# Deuteron Ground State / Perturbation Theory

1. Sep 25, 2012

### EEWannabe

1. The problem statement, all variables and given/known data
The deuteron ground state is made up of l = 0 and l = 2 states;
a)Show this mixture cannot be an eigenstate of a central potential Hamiltonian
b)Using first-order time independent perturbation theory, argue the potential must contain a term proportional to some combination of Y2m for this mixing to be possible.
c) However Y2m are not scalars, they're components of rank 2 tensors. The Hamiltonian must be a scalar so how can one construct a perturbation that is a scalar yet contain this rank 2 tensor?

2. Relevant equations

$H = (\frac{p^{2}}{2m} + V(r))$
$\psi_{total} = c\psi_{l=0} + d\psi_{l=2}$
$\psi_{l=0} = \frac{u_{0}(r)}{r} Y_{0m}$
$\psi_{l=2} = \frac{u_{2}(r)}{r} Y_{2m}$

3. The attempt at a solution

a) Since r is the same for both of them the fact that $H \psi = E \psi$, this implies that

$\frac{p^{2}}{2m}c \psi_{l=0} + \frac{p^{2}}{2m}c \psi_{l=2} = D (c \psi_{l=0} + d \psi_{l=2}) = (E - V(r))(c \psi_{l=0} + d \psi_{l=2})$

where D is a constant, however this is not true as as the two psi functions are not of the same form, hence they are not an eigenstate if the potential is constant.

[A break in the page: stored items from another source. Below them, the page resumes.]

/-- **U₁ AT `242550ka1` ON ITS SAVING ROW (inert-set Shimura-curve road, TU|saving)** — `MissingUpperBoundAt W 3` at `W = E` from rhp-p2 g11's shape p674548
`leafRankOneUpper_three_of_shimuraInertDatum_at_saving_of_twistUnit` through the door `leafRankOneUpper_three_at_saving_of_sqrtField`.  PRINTED: `hGZK hmod hnf hJL hCO hPrim`.  KERNEL: `Addv ∧ SubGss` at `3`; `ρ̄₃` onto;
`q₁ = 5 ∣ Δ_min`; `11`, `2` multiplicative; every prime of `Δ_min` enumerated (`krausList_242550ka1`) for `hFC` and for `hshape` off `q₁` (`c = 1` off `Δ_min`, Kodaira–Néron at multiplicative
primes, Tate certificates at the additive primes `[3, 7]`); (DEG) très ramifié at `s₁ = 11`; the congruences making `11`, `2` inert and the other `ℓ ∣ N` split in
`ℚ(√-251)`; `Cd • E^{(-251)} = Wd`, `Cd = [1, -63, 1/2, 0]`, `Wd` Kraus-minimal.  DISPLAYED: `hN`, `hr`, `Dt`/`hc` (`3 ∤ c(Dt)`), `hLt` (`L(E^{(-251)},1) ≠ 0`),
`hqd`/`hvd` (`#Ш(Wd)_an = 4`).  NO S2 / Σ / L₀.  Per curve; U₁ (26022) stays OPEN class-wide (`BSDp W 3` then by `bsdp_three_of_upper_of_shaAn_unit`); BSD is NOT proved by this.
[cite: JetchevSkinnerWan2017, §7.4.2 (p. 31)] [cite: PastenShimura2024, Prop. 6.13, Lemma 6.15, Lemma 6.18] [cite: SilvermanAEC2009, VII.5 Prop. 5.1] [cite: Cremona2006, Table 1 (Cremona label 242550ka1)] -/
theorem u1s_at_242550ka1
    (hGZK : rank_eq_analyticRank_of_analyticRank_le_one) (hmod : hasEntireLFunction_rat)
    (hnf : exists_isNewformOf) (hJL : nonempty_shimuraParametrizationData)
    (hCO : PastenShimura2024_componentOrders) (hPrim : shimuraCurve_heegnerSystem_primitivesAtThree)
    {W : WeierstrassCurve ℚ} [W.IsElliptic] [W.IsGloballyMinimal] (hWeq : W = (⟨1, -1, 1, -62705, 8169697⟩ : WeierstrassCurve ℚ))
    (hN : W.conductorNorm ℤ = 242550) [NeZero (W.conductorNorm ℤ)] (hr : W.analyticRank = 1)
    (Dt : ModularParametrizationData W (W.conductorNorm ℤ)) (hc : ¬ (3 : ℤ) ∣ Dt.c)
    (hLt : (W.quadraticTwist (((-251 : ℤ) : ℚ))).entireLFunction 1 ≠ 0)
    {qd : ℚ} (hqd : haveI := isElliptic_sWd242550ka1; shaAn (⟨1, -1, 0, -3950458017, -128940594600259⟩ : WeierstrassCurve ℚ) = (qd : ℂ))
    (hvd : padicValRat 3 qd ≤ 0) :
    MissingUpperBoundAt W 3 := by
  subst hWeq
  haveI := isElliptic_sWd242550ka1; haveI := isGloballyMinimal_sWd242550ka1
  have hI : integralModelInt (⟨1, -1, 1, -62705, 8169697⟩ : WeierstrassCurve ℚ) = (⟨1, -1, 1, -62705, 8169697⟩ : WeierstrassCurve ℤ) :=
    integralModelInt_eq_of_map_eq _ (map_mk_int 1 (-1) 1 (-62705) 8169697)
  have hGS := subGss_three_242550ka1 (W := (⟨1, -1, 1, -62705, 8169697⟩ : WeierstrassCurve ℚ)) rfl
  have hsurj := surj_three_242550ka1 (W := (⟨1, -1, 1, -62705, 8169697⟩ : WeierstrassCurve ℚ)) rfl
  haveI : Fact ((-251 : ℤ) < 0) := ⟨by norm_num⟩; haveI : Fact (Nat.Prime 5) := ⟨by norm_num⟩
  haveI : Fact (Nat.Prime 11) := ⟨by norm_num⟩; haveI : Fact (Nat.Prime 2) := ⟨by norm_num⟩
  have hbad₁ := WeierstrassCurve.not_hasGoodReductionAtPrime_of_dvd_minimalDiscriminantInt (⟨1, -1, 1, -62705, 8169697⟩ : WeierstrassCurve ℚ) 5 (by rw [IntModel.minimalDiscriminantInt_eq hI, Δ_eq_242550ka1]; norm_num)
  have hm₁ : (⟨1, -1, 1, -62705, 8169697⟩ : WeierstrassCurve ℚ).HasMultiplicativeReductionAtPrime 11 := IntModel.hasMultiplicativeReductionAtPrime_of_intModel hI 11 (by rw [Δ_eq_242550ka1]; norm_num) (by rw [c₄_eq_242550ka1]; norm_num)
  have hm₂ : (⟨1, -1, 1, -62705, 8169697⟩ : WeierstrassCurve ℚ).HasMultiplicativeReductionAtPrime 2 := IntModel.hasMultiplicativeReductionAtPrime_of_intModel hI 2 (by rw [Δ_eq_242550ka1]; norm_num) (by rw [c₄_eq_242550ka1]; norm_num)
  have hFC : ∀ (ℓ : ℕ) [Fact ℓ.Prime], ℓ ≠ 11 → ℓ ≠ 2 → ℓ ≠ 5 → (⟨1, -1, 1, -62705, 8169697⟩ : WeierstrassCurve ℚ).HasSplitMultiplicativeReductionAtPrime ℓ →
      ¬ 3 ∣ padicValInt ℓ (⟨1, -1, 1, -62705, 8169697⟩ : WeierstrassCurve ℚ).minimalDiscriminantInt := by
    intro ℓ hℓF hne₁ hne₂ hneq hs
    have hd := dvd_minimalDiscriminantInt_of_mult _ ℓ hs.hasMultiplicativeReductionAtPrime
    rw [IntModel.minimalDiscriminantInt_eq hI, Δ_eq_242550ka1] at hd
    have hmem := mem_of_prime_dvd_of_prodPow_eq _ krausList_242550ka1 hℓF.out hd
    simp only [List.map_cons, List.map_nil, List.mem_cons, List.not_mem_nil, or_false] at hmem
    rcases hmem with rfl | rfl | rfl | rfl | rfl
    · exact absurd rfl hne₂
    · exact absurd hs.hasMultiplicativeReductionAtPrime (X9.PrintCert.not_hasMultiplicativeReductionAtPrime_of_dvd_of_dvd hI 3 (by rw [Δ_eq_242550ka1]; norm_num) (by rw [c₄_eq_242550ka1]; norm_num))
    · exact absurd rfl hneq
    · exact absurd hs.hasMultiplicativeReductionAtPrime (X9.PrintCert.not_hasMultiplicativeReductionAtPrime_of_dvd_of_dvd hI 7 (by rw [Δ_eq_242550ka1]; norm_num) (by rw [c₄_eq_242550ka1]; norm_num))
    · exact absurd rfl hne₁
  have hshape : ∀ (q : ℕ) [Fact q.Prime], q ≠ 5 → 3 ∣ ((⟨1, -1, 1, -62705, 8169697⟩ : WeierstrassCurve ℚ).baseChange ℚ_[q]).localTamagawaNumber ℤ_[q] →
      (⟨1, -1, 1, -62705, 8169697⟩ : WeierstrassCurve ℚ).HasSplitMultiplicativeReductionAtPrime q := by
    intro q hqF hq h3
    by_cases hd : (q : ℤ) ∣ minimalDiscriminantInt (⟨1, -1, 1, -62705, 8169697⟩ : WeierstrassCurve ℚ)
    swap
    · exact absurd h3 (not_three_dvd_localTamagawaNumber_of_not_dvd _ q hd)
    rw [IntModel.minimalDiscriminantInt_eq hI, Δ_eq_242550ka1] at hd
    have hmem := mem_of_prime_dvd_of_prodPow_eq _ krausList_242550ka1 hqF.out hd
    simp only [List.map_cons, List.map_nil, List.mem_cons, List.not_mem_nil, or_false] at hmem
    rcases hmem with rfl | rfl | rfl | rfl | rfl
    · exact (Koly.split_and_three_dvd_of_mult_of_three_dvd_localTamagawaNumber _ 2 (IntModel.hasMultiplicativeReductionAtPrime_of_intModel hI 2 (by rw [Δ_eq_242550ka1]; norm_num) (by rw [c₄_eq_242550ka1]; norm_num)) h3).1
    · have hc3 : ((⟨1, -1, 1, -62705, 8169697⟩ : WeierstrassCurve ℚ).baseChange ℚ_[3]).localTamagawaNumber ℤ_[3] = 1 := -- additive `3` (I0*): Tate certificate
        (IntModelTam.localTamagawaNumber_padic_eq_of_intModel_of_tamZ hI 3 (F := ⟨3, 9, 1, 1, 8, 6, 0, 0⟩) rfl (by decide +kernel)).trans (by decide)
      rw [hc3] at h3; exact absurd h3 (by decide)
    · exact absurd rfl hq
    · have hc7 : ((⟨1, -1, 1, -62705, 8169697⟩ : WeierstrassCurve ℚ).baseChange ℚ_[7]).localTamagawaNumber ℤ_[7] = 2 := -- additive `7` (III*): Tate certificate
        IntModelTam.localTamagawaNumber_padic_eq_of_intModel_of_tamLocal hI 7 (E := ⟨7, 2, 5, 0, 37, 3, 324, 9, 9, 0, 2⟩) rfl (by decide +kernel) (c := 2) rfl
      rw [hc7] at h3; exact absurd h3 (by decide)
    · exact (Koly.split_and_three_dvd_of_mult_of_three_dvd_localTamagawaNumber _ 11 (IntModel.hasMultiplicativeReductionAtPrime_of_intModel hI 11 (by rw [Δ_eq_242550ka1]; norm_num) (by rw [c₄_eq_242550ka1]; norm_num)) h3).1
  have hjac : ∀ ℓ : ℕ, ℓ.Prime → ℓ ∣ (⟨1, -1, 1, -62705, 8169697⟩ : WeierstrassCurve ℚ).conductorNorm ℤ → ℓ ≠ 11 → ℓ ≠ 2 → ℓ ≠ 2 →
      jacobiSym (-251) ℓ = 1 := by
    intro ℓ hℓ hℓN hne₁ hne₂ hℓ2
    rw [hN] at hℓN
    have hmem : ℓ ∈ Nat.primeFactors 242550 := Nat.mem_primeFactors.mpr ⟨hℓ, hℓN, by norm_num⟩
    rw [show Nat.primeFactors 242550 = {2, 3, 5, 7, 11} by decide +kernel] at hmem
    simp only [Finset.mem_insert, Finset.mem_singleton] at hmem
    rcases hmem with rfl | rfl | rfl | rfl | rfl
    · exact absurd rfl hne₂
    · norm_num [jacobiSym.mod_left]
    · norm_num [jacobiSym.mod_left]
    · norm_num [jacobiSym.mod_left]
    · exact absurd rfl hne₁
  have hWd : (⟨1, (-63 : ℚ), ((1:ℚ)/2), (0 : ℚ)⟩ : VariableChange ℚ) • (⟨1, -1, 1, -62705, 8169697⟩ : WeierstrassCurve ℚ).quadraticTwist (((-251 : ℤ) : ℚ)) =
      (⟨1, -1, 0, -3950458017, -128940594600259⟩ : WeierstrassCurve ℚ) := by
    push_cast; ext <;> simp [WeierstrassCurve.variableChange_a₁, WeierstrassCurve.variableChange_a₂,
      WeierstrassCurve.variableChange_a₃, WeierstrassCurve.variableChange_a₄, WeierstrassCurve.variableChange_a₆,
      WeierstrassCurve.quadraticTwist, WeierstrassCurve.b₂, WeierstrassCurve.b₄, WeierstrassCurve.b₆] <;> norm_num
  exact leafRankOneUpper_three_at_saving_of_sqrtField hGZK hmod hnf hJL hCO hPrim _ hGS.1 hGS.2 hr hsurj rfl Dt hc 5 hbad₁
    (s₁ := 11) (s₂ := 2) (by decide) (by decide) (by decide) hm₁ hm₂ hFC hshape
    (Or.inl (by rw [IntModel.minimalDiscriminantInt_eq hI, Δ_eq_242550ka1, IntModel.padicValInt_eq_of_dvd_of_not_dvd 11 (e := 1) (by norm_num) (by norm_num)]; decide))
    (-251) (by norm_num) (by rw [show (-251 : ℤ).natAbs = 251 by rfl, Nat.squarefree_iff_nodup_primeFactorsList (by norm_num)]; simp)
    (Or.inr ⟨by decide, by norm_num [jacobiSym.mod_left]⟩) (by norm_num) (Or.inl ⟨rfl, by norm_num⟩) (by norm_num) hjac
    (fun _ _ h ↦ absurd rfl h) hLt _ _ hWd hqd hvd
import Literature.Geometry.DiscreteGeometry.KissingSearchCheck
import HarnessLib

/-!
# The run of the kissing growth search, part 42 of 128 (computational, `native_decide`)

Topic `Literature/Geometry/DiscreteGeometry`; provefact brick for `Hales2012_contactGraphTame` /
`Hales2012_contactGraphFccOrHcp`.  The whole computation `∀ i < 128, checkPart 5 128 i 60 = true`
(`KissingSearchCheck.lean`: the `17556` states of the search frontier at depth `5` below the `14`
root states, split round-robin into `128` parts, each state searched with fuel `60`) is run by
`native_decide`, one part per file, in `KissingSearchRun000.lean` … `KissingSearchRun127.lean`;
the parts are assembled in `KissingSearchFinal.lean` (`concl_of_parts`, `KissingSearchRoot.lean`).
About `2.07 · 10⁶` search nodes in all (`≈ 1.6 · 10⁴` per part; an independent C++
implementation of the same search agrees node for node and finds only the FCC and HCP patterns).

## References
* T. C. Hales, arXiv:1209.6043 (2012), Theorem 3 and Lemma 8 (computer-assisted classification
  of the tame contact hypermaps, here re-done as a verified growth search). [`Hales2012`]
-/

namespace Literature.Geometry.DiscreteGeometry

namespace KissingSearch

/-- **Part `42` of `128` of the growth search returns `true`** (frontier depth `5`, fuel `60`).
[cite: Hales2012, Theorem 3 and Lemma 8] -/
theorem checkPart_eq_true_042 : checkPart 5 128 42 60 = true := by
  native_decide

end KissingSearch

end Literature.Geometry.DiscreteGeometry
import Summits.Ventures.PercRepro.Night2LocalD2R14Large

/-!
# PercRepro — the large shadow sets of the coloop cell: counting the pair preimages (night-2, gen 16)

At a shadow set `S` with `|S| ≥ 7` of the coloop cell (Night2LocalD2R14Large), the degree bound
`card_pairPre_filter_mem_le_two` gives the counts the column bound of R1₄ needs (proofs/NIGHT-2-k1.md §6):

* **`card_pairPre_add_one_le_card`**: `#pairPre ≤ |S| − 1` (double counting over the points of `S ∖ {y}`);
* **`not_sdiff_subset_clF_of_far`** / **`card_pairPre_le_three_of_far`**: a far preimage `B₀` (`|G ∖ cl B₀| = 2`)
  meets every pair set (else `G ∖ B ⊆ (cl B₀) ∖ {y}` of rank `3` would give `ρ(E ∖ B) ≤ 5`), so with a far preimage
  there are at most `3` pair preimages;
* the covering preimages are treated in Night2LocalD2R14LargeCoColoop.
-/

namespace PercRepro.Shadow

open Finset PerFlat ThmH

variable {α : Type*} [DecidableEq α] {M : Matroid α} [M.Finite]

/-! ## Double counting -/

open scoped Classical in
/-- **`#pairPre ≤ |S| − 1`** at a shadow set with `|S| ≥ 7` of the coloop cell (simple matroid). -/
theorem card_pairPre_add_one_le_card {G : Finset α} (hG : G ∈ flatsQ M (4 + 1))
    (hsimple : ∀ e ∈ gr M, ∀ f ∈ gr M, e ≠ f → rkN M {e, f} = 2) {y : α} (hyG : y ∈ G)
    (hyc : y ∉ clF M (G.erase y)) {S : Finset α} (hS : S ∈ shadowAt M (4 + 2) 4 (Uq M (4 + 2) 4) G)
    (h7 : 7 ≤ S.card) : (pairPre M 4 G S).card + 1 ≤ S.card := by
  have hyS : y ∈ S := mem_of_mem_shadowAt_of_coloop (by rw [rkN_erase_eq_of_coloop hG hyG hyc]) hS
  have hdc := Finset.sum_card_bipartiteAbove_eq_sum_card_bipartiteBelow (fun b B => b ∈ S \ B) (s := S)
    (t := pairPre M 4 G S)
  have hR : ∀ B ∈ pairPre M 4 G S, (Finset.bipartiteBelow (fun b B => b ∈ S \ B) S B).card = 2 := by
    intro B hB
    have : Finset.bipartiteBelow (fun b B => b ∈ S \ B) S B = S \ B := by
      ext e
      rw [Finset.mem_bipartiteBelow, Finset.mem_sdiff]
      tauto
    rw [this, card_sdiff_of_mem_pairPre hB]
  rw [Finset.sum_congr rfl hR, Finset.sum_const, smul_eq_mul] at hdc
  have hL : ∑ b ∈ S, (Finset.bipartiteAbove (fun b B => b ∈ S \ B) (pairPre M 4 G S) b).card ≤
      2 * (S.card - 1) := by
    rw [← Finset.add_sum_erase S _ hyS]
    have h0 : (Finset.bipartiteAbove (fun b B => b ∈ S \ B) (pairPre M 4 G S) y).card = 0 := by
      rw [Finset.card_eq_zero, Finset.eq_empty_iff_forall_notMem]
      intro B hB
      rw [Finset.mem_bipartiteAbove] at hB
      exact (Finset.mem_sdiff.1 hB.2).2 (mem_of_mem_pairPre hG hyG hyc hB.1)
    rw [h0, zero_add]
    calc ∑ b ∈ S.erase y, (Finset.bipartiteAbove (fun b B => b ∈ S \ B) (pairPre M 4 G S) b).card
        ≤ ∑ _b ∈ S.erase y, 2 := by
          apply Finset.sum_le_sum
          intro b _
          exact card_pairPre_filter_mem_le_two hG hsimple hyG hyc hS h7 b
      _ = 2 * (S.card - 1) := by
          rw [Finset.sum_const, smul_eq_mul, Finset.card_erase_of_mem hyS, mul_comm]
  omega

/-! ## A far preimage meets every pair set -/

open scoped Classical in
/-- The coloop `y` lies in every far preimage. -/
theorem mem_of_mem_opFarPre {G : Finset α} (hG : G ∈ flatsQ M (4 + 1)) {y : α} (hyG : y ∈ G)
    (hyc : y ∉ clF M (G.erase y)) {S B : Finset α} (hB : B ∈ opFarPre M G S) : y ∈ B :=
  mem_of_two_le_card_sdiff_clF hG hyG hyc (mem_opFarPre.1 hB).1 (by rw [(mem_opFarPre.1 hB).2.1])

open scoped Classical in
/-- `cl B₀ ∖ {y}` has rank `3` for a member `B₀` containing the coloop `y`. -/
theorem rkN_clF_erase_eq_three {G : Finset α} (hG : G ∈ flatsQ M (4 + 1)) {y : α} (hyG : y ∈ G)
    (hyc : y ∉ clF M (G.erase y)) {B₀ : Finset α} (hB₀ : B₀ ∈ membersIn M (Uq M (4 + 2) 4) G) (hyB : y ∈ B₀) :
    rkN M ((clF M B₀).erase y) = 3 := by
  have hGg : G ⊆ gr M := (mem_flatsQ.1 hG).1
  have hU := (mem_membersIn.1 hB₀).1
  have hclG : clF M B₀ ⊆ G := (mem_membersIn.1 hB₀).2
  have hsub : (clF M B₀).erase y ⊆ G.erase y := Finset.erase_subset_erase _ hclG
  have hycl : y ∉ clF M ((clF M B₀).erase y) := fun h => hyc (clF_mono hsub h)
  have h1 := rkN_insert_eq_add_one_of_notMem_clF (M := M) (hsub.trans ((Finset.erase_subset _ _).trans hGg))
    (hGg hyG) hycl
  rw [Finset.insert_erase (subset_clF hU hyB), rkN_clF_eq_of_mem_Uq hU] at h1
  omega

open scoped Classical in
/-- **A far preimage meets every pair set**: the pair set `S ∖ B` of a pair preimage is not inside `cl B₀`. -/
theorem not_sdiff_subset_clF_of_far {G : Finset α} (hG : G ∈ flatsQ M (4 + 1)) (hd : (gr M \ G).card = 2)
    {y : α} (hyG : y ∈ G) (hyc : y ∉ clF M (G.erase y)) {S B₀ B : Finset α} (h₀ : B₀ ∈ opFarPre M G S)
    (hB : B ∈ pairPre M 4 G S) : ¬ S \ B ⊆ clF M B₀ := by
  intro hcon
  have hGg : G ⊆ gr M := (mem_flatsQ.1 hG).1
  have hBm := (mem_pairPre.1 hB).1
  have hU : B ∈ Uq M (4 + 2) 4 := (mem_membersIn.1 hBm).1
  have hyB := mem_of_mem_pairPre hG hyG hyc hB
  have hy₀ := mem_of_mem_opFarPre hG hyG hyc h₀
  have hGS := sdiff_subset_clF_of_mem_opFarPre h₀
  -- `G ∖ B ⊆ cl B₀ ∖ {y}`
  have h1 : G \ B ⊆ (clF M B₀).erase y := by
    intro e he
    rw [Finset.mem_sdiff] at he
    rw [Finset.mem_erase]
    refine ⟨fun h => he.2 (h ▸ hyB), ?_⟩
    by_cases heS : e ∈ S
    · exact hcon (Finset.mem_sdiff.2 ⟨heS, he.2⟩)
    · exact hGS (Finset.mem_sdiff.2 ⟨he.1, heS⟩)
  have h2 : rkN M (G \ B) ≤ 3 := by
    have := rkN_mono (M := M) h1
    rw [rkN_clF_erase_eq_three hG hyG hyc (mem_opFarPre.1 h₀).1 hy₀] at this
    exact this
  -- `E ∖ B ⊆ (G ∖ B) ∪ (E ∖ G)`
  have h3 : gr M \ B ⊆ (G \ B) ∪ (gr M \ G) := by
    intro e he
    rw [Finset.mem_sdiff] at he
    rw [Finset.mem_union, Finset.mem_sdiff, Finset.mem_sdiff]
    by_cases heG : e ∈ G
    · left; exact ⟨heG, he.2⟩
    · right; exact ⟨he.1, heG⟩
  have h4 := rkN_mono (M := M) h3
  have h5 := rkN_union_le_rkN_add_card (M := M) (G \ B) (gr M \ G)
  have h6 := rkN_sdiff_eq_of_mem_Uq hU
  omega

open scoped Classical in
/-- **With a far preimage there are at most three pair preimages** (`|S| ≥ 7`, simple). -/
theorem card_pairPre_le_three_of_far {G : Finset α} (hG : G ∈ flatsQ M (4 + 1)) (hd : (gr M \ G).card = 2)
    (hsimple : ∀ e ∈ gr M, ∀ f ∈ gr M, e ≠ f → rkN M {e, f} = 2) {y : α} (hyG : y ∈ G)
    (hyc : y ∉ clF M (G.erase y)) {S : Finset α} (hS : S ∈ shadowAt M (4 + 2) 4 (Uq M (4 + 2) 4) G)
    (h7 : 7 ≤ S.card) {B₀ : Finset α} (h₀ : B₀ ∈ opFarPre M G S) : (pairPre M 4 G S).card ≤ 3 := by
  have hSG : S ⊆ G := subset_of_mem_shadowAt hS
  have hX₀ : S \ B₀ = G \ clF M B₀ := sdiff_eq_of_mem_opFarPre h₀
  have hc₀ : (S \ B₀).card = 2 := by rw [hX₀]; exact (mem_opFarPre.1 h₀).2.1
  obtain ⟨a, b, hab, hXab⟩ := Finset.card_eq_two.1 hc₀
  have hp₀ : B₀ ∈ pairPre M 4 G S := opFarPre_subset_pairPre G S h₀
  -- every pair preimage lies in one of the two fibres
  have hcover : pairPre M 4 G S ⊆ (pairPre M 4 G S).filter (fun B => a ∈ S \ B) ∪
      (pairPre M 4 G S).filter (fun B => b ∈ S \ B) := by
    intro B hB
    have hne := not_sdiff_subset_clF_of_far hG hd hyG hyc h₀ hB
    rw [Finset.not_subset] at hne
    obtain ⟨e, heX, hecl⟩ := hne
    have heX₀ : e ∈ S \ B₀ := by
      rw [hX₀, Finset.mem_sdiff]
      exact ⟨hSG (Finset.mem_sdiff.1 heX).1, hecl⟩
    rw [hXab, Finset.mem_insert, Finset.mem_singleton] at heX₀
    rw [Finset.mem_union, Finset.mem_filter, Finset.mem_filter]
    rcases heX₀ with rfl | rfl
    · left; exact ⟨hB, heX⟩
    · right; exact ⟨hB, heX⟩
  have ha := card_pairPre_filter_mem_le_two hG hsimple hyG hyc hS h7 a
  have hb := card_pairPre_filter_mem_le_two hG hsimple hyG hyc hS h7 b
  have hinter : 1 ≤ ((pairPre M 4 G S).filter (fun B => a ∈ S \ B) ∩
      (pairPre M 4 G S).filter (fun B => b ∈ S \ B)).card := by
    apply Finset.card_pos.2
    refine ⟨B₀, ?_⟩
    rw [Finset.mem_inter, Finset.mem_filter, Finset.mem_filter, hXab]
    simp only [Finset.mem_insert, Finset.mem_singleton, true_or, or_true, and_self, hp₀]
  have hu := Finset.card_union_add_card_inter ((pairPre M 4 G S).filter (fun B => a ∈ S \ B))
    ((pairPre M 4 G S).filter (fun B => b ∈ S \ B))
  have hle := Finset.card_le_card hcover
  omega

end PercRepro.Shadow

b) I'm really stuck on this bit, i'm not really very familiar with time independant pertubation theory but i've been trying to teach myself, so I let the hamiltonian equal sometime of the form;

$H_{new} = H_{0} + V$

I've tried playing around with the algebra trying to figure out why V(r) would be proportional to Y2m but i'm really stuck, and I can't envisage why it'd be proportional to Y2m but not Y0m anyway.

I'm sorry but I really don't know where to go, if anyone could point me in the right direction that'd be great thanks.